DATA SUPPLIED START
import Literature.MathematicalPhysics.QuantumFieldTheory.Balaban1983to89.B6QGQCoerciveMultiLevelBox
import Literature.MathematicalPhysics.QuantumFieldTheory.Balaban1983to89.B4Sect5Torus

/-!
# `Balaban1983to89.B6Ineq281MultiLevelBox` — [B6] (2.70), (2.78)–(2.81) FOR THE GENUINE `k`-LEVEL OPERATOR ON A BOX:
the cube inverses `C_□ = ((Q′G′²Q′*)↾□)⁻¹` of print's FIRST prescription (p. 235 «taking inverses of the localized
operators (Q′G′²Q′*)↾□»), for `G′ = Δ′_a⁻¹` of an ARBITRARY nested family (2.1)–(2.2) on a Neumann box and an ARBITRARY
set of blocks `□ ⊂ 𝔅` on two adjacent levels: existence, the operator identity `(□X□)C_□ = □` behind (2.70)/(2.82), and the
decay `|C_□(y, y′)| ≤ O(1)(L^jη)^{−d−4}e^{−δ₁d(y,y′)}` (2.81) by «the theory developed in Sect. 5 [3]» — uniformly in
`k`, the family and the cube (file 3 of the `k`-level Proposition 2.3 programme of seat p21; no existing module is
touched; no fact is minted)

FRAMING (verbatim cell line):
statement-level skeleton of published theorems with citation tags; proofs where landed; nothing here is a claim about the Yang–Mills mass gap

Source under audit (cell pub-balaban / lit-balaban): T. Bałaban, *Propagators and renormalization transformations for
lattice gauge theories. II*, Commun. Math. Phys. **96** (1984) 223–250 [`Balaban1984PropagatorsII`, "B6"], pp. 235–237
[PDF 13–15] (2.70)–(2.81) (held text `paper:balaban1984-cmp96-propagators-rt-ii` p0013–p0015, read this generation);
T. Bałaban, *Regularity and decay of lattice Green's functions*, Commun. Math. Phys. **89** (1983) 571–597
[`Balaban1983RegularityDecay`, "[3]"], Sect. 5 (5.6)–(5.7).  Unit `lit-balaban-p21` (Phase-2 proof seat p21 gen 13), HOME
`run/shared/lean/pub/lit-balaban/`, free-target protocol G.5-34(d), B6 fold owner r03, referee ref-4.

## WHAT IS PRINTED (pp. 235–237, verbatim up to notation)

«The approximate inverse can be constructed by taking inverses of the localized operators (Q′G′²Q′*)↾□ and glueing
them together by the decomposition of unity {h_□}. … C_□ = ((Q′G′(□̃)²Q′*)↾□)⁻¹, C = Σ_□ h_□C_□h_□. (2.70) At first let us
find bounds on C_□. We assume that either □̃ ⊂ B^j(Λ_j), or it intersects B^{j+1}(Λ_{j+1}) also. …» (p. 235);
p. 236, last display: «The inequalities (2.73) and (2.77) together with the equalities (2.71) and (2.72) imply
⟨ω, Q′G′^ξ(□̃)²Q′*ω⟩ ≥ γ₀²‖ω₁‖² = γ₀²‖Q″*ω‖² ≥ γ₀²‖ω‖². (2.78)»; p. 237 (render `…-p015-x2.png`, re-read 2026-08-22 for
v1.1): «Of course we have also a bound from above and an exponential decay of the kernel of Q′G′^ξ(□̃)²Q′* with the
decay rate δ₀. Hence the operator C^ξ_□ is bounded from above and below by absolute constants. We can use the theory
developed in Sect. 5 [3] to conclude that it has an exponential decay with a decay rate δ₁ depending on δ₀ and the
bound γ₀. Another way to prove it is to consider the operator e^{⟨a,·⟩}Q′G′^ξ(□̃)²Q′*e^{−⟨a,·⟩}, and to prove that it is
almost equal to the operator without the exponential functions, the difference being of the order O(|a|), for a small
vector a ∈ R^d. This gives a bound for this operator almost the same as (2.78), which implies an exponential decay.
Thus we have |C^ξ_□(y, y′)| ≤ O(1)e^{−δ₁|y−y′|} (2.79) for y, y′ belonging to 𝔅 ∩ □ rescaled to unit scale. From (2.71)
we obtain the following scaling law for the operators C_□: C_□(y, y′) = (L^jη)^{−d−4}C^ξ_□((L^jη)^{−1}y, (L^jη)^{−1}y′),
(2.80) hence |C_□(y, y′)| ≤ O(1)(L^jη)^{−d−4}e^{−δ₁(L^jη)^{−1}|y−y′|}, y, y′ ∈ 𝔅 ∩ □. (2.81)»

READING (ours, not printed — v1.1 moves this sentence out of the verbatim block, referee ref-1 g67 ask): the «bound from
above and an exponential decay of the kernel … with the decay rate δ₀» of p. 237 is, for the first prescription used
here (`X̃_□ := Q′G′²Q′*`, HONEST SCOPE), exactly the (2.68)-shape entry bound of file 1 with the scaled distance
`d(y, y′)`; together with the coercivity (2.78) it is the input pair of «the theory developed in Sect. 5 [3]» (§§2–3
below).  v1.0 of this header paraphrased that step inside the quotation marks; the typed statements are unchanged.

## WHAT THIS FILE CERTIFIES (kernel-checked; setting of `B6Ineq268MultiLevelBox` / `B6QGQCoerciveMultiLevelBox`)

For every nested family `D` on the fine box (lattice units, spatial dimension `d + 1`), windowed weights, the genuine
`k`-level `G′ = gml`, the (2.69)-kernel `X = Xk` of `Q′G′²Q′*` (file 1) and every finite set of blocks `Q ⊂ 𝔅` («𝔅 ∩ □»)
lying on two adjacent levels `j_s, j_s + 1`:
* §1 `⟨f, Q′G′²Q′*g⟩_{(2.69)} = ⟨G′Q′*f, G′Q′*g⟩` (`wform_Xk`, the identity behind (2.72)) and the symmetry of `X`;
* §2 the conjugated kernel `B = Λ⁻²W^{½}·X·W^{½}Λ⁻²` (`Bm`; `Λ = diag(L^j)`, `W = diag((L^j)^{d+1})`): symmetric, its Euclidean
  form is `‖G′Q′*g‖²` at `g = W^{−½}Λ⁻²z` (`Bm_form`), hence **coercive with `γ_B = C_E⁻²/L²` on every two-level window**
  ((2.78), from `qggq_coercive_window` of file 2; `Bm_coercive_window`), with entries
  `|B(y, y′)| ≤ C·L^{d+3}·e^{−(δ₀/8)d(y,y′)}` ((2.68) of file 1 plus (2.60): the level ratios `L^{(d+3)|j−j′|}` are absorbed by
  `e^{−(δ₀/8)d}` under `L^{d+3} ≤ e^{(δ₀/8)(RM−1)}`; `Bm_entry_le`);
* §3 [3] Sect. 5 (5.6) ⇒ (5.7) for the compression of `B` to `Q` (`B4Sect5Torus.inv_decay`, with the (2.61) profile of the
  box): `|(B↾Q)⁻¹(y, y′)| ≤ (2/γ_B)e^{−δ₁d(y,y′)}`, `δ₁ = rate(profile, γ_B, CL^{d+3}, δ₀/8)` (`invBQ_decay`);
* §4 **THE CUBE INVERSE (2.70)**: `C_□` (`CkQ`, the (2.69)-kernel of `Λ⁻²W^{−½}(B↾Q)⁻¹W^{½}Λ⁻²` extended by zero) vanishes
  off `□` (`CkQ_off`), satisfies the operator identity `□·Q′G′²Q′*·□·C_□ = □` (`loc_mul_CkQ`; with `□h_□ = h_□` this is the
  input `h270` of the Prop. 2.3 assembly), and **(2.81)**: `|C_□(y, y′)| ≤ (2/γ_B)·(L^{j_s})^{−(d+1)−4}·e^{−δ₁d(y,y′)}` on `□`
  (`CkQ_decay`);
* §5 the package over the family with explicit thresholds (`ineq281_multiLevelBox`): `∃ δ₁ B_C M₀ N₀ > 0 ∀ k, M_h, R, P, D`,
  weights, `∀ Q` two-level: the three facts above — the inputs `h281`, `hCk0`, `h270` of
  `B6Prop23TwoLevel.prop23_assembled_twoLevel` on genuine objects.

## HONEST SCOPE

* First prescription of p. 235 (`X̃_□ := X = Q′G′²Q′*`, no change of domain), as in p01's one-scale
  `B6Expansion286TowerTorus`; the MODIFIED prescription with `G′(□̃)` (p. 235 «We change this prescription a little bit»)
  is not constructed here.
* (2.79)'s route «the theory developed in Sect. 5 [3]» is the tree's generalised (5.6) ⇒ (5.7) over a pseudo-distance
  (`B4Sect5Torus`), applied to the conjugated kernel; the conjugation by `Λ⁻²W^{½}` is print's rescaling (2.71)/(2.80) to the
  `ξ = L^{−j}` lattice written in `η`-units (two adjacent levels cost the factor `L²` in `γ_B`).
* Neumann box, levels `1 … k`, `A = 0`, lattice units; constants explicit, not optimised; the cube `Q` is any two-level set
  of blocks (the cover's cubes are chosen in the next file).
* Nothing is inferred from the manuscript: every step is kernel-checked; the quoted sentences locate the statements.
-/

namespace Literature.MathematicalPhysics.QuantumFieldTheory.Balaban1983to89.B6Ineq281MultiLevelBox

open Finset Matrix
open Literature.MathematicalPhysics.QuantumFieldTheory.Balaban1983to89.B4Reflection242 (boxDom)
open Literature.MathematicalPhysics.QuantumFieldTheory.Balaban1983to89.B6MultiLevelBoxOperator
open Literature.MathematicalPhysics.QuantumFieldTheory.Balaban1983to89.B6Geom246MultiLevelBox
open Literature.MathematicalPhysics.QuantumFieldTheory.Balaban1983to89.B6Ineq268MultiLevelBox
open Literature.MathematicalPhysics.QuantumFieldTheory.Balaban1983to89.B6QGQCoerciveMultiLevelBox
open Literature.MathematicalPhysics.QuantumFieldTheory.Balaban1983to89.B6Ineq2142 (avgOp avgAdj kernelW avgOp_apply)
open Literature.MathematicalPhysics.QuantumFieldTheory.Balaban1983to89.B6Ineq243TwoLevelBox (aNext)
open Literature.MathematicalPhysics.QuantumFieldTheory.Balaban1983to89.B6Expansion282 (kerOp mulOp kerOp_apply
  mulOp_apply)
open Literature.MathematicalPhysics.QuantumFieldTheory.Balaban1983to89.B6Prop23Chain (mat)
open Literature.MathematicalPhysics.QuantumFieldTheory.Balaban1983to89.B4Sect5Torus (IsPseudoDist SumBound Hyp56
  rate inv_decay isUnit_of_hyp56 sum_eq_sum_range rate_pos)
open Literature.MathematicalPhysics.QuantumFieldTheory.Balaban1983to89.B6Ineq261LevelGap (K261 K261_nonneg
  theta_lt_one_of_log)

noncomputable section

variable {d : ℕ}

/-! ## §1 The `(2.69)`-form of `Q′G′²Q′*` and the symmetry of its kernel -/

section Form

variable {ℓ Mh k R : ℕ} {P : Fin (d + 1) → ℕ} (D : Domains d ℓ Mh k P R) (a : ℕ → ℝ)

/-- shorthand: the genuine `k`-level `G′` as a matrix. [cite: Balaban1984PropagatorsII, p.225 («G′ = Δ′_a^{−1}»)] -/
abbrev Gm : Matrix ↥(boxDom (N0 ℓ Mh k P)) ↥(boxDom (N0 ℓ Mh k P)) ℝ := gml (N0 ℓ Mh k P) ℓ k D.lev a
DATA SUPPLIED END
DATA SUPPLIED START
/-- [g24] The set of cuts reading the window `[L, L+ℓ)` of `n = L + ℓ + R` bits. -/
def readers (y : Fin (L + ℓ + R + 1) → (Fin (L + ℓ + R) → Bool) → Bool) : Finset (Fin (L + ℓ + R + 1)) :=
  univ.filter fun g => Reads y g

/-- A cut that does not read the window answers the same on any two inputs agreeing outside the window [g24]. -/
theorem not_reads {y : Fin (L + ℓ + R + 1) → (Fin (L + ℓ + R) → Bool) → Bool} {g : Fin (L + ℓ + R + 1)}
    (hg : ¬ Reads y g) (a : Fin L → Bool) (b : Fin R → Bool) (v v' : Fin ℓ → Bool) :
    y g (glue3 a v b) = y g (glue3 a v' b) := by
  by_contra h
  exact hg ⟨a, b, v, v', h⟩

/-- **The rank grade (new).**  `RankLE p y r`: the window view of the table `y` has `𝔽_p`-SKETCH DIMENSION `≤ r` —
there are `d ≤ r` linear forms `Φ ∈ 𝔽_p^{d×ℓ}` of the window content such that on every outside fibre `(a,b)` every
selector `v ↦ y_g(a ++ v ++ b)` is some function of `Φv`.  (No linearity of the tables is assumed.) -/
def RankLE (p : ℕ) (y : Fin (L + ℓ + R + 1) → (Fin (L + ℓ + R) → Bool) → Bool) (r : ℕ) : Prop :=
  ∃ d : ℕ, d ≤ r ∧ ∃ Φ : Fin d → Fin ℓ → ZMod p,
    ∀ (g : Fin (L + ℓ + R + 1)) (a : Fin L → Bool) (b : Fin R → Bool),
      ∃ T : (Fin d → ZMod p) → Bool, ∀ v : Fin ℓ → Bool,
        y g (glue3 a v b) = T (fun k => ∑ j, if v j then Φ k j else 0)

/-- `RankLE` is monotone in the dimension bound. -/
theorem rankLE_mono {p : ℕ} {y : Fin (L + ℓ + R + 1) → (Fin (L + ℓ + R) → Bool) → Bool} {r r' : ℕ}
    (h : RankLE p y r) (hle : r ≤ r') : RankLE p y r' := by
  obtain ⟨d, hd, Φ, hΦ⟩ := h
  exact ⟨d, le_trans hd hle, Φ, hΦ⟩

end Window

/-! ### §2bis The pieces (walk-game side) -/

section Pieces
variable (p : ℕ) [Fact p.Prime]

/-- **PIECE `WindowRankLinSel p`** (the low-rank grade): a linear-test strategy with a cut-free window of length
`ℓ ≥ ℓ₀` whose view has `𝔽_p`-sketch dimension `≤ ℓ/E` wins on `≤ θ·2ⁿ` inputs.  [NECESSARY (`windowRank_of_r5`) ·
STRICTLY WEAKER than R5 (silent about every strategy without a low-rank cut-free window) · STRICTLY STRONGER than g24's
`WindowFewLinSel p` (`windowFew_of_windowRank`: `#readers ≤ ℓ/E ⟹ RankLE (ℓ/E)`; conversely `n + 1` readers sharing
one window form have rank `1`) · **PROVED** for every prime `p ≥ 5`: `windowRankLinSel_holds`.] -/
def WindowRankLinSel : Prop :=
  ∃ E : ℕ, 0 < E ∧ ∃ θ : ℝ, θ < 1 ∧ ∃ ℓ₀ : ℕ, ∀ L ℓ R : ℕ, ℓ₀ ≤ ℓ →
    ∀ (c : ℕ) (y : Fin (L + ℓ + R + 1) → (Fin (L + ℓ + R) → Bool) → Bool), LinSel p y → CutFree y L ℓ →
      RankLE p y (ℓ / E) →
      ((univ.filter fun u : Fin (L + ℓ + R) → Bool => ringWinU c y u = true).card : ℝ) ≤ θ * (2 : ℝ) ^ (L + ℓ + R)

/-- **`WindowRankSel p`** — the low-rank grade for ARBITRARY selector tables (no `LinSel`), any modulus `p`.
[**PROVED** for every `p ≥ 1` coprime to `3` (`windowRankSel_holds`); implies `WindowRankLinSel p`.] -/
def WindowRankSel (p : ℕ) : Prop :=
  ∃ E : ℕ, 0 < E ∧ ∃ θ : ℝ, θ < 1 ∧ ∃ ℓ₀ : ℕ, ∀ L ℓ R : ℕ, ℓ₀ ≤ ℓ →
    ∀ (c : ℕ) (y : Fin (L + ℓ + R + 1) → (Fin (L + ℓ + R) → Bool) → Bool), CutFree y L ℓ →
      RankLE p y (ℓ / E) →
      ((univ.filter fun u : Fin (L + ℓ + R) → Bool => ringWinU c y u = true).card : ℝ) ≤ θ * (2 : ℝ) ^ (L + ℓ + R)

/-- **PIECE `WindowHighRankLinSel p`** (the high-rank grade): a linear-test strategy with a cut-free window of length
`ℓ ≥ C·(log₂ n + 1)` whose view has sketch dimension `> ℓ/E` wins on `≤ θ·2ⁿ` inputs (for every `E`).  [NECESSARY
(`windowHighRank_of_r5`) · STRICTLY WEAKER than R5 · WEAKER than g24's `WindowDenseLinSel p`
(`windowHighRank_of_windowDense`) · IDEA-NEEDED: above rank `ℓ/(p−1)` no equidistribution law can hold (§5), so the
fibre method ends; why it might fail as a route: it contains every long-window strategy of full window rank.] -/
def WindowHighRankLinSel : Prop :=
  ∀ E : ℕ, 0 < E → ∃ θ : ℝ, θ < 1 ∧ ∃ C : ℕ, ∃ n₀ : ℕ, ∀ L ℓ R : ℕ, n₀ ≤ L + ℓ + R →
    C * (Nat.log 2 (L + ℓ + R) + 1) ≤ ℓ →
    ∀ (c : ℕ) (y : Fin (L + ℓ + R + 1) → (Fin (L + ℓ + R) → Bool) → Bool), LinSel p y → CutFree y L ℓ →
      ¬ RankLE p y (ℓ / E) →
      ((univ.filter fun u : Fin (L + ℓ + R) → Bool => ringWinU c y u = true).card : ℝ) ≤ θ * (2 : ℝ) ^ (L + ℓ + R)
DATA SUPPLIED END
| WORK INSTRUCTION |
Look through the data above and return exactly the lines from the one that contains "its kernel -/" to the one that contains "P R) (a : ℕ → ℝ)", inclusive, with nothing else.

| TASK ANSWER |
/-! ## §1 The `(2.69)`-form of `Q′G′²Q′*` and the symmetry of its kernel -/

section Form

variable {ℓ Mh k R : ℕ} {P : Fin (d + 1) → ℕ} (D : Domains d ℓ Mh k P R) (a : ℕ → ℝ)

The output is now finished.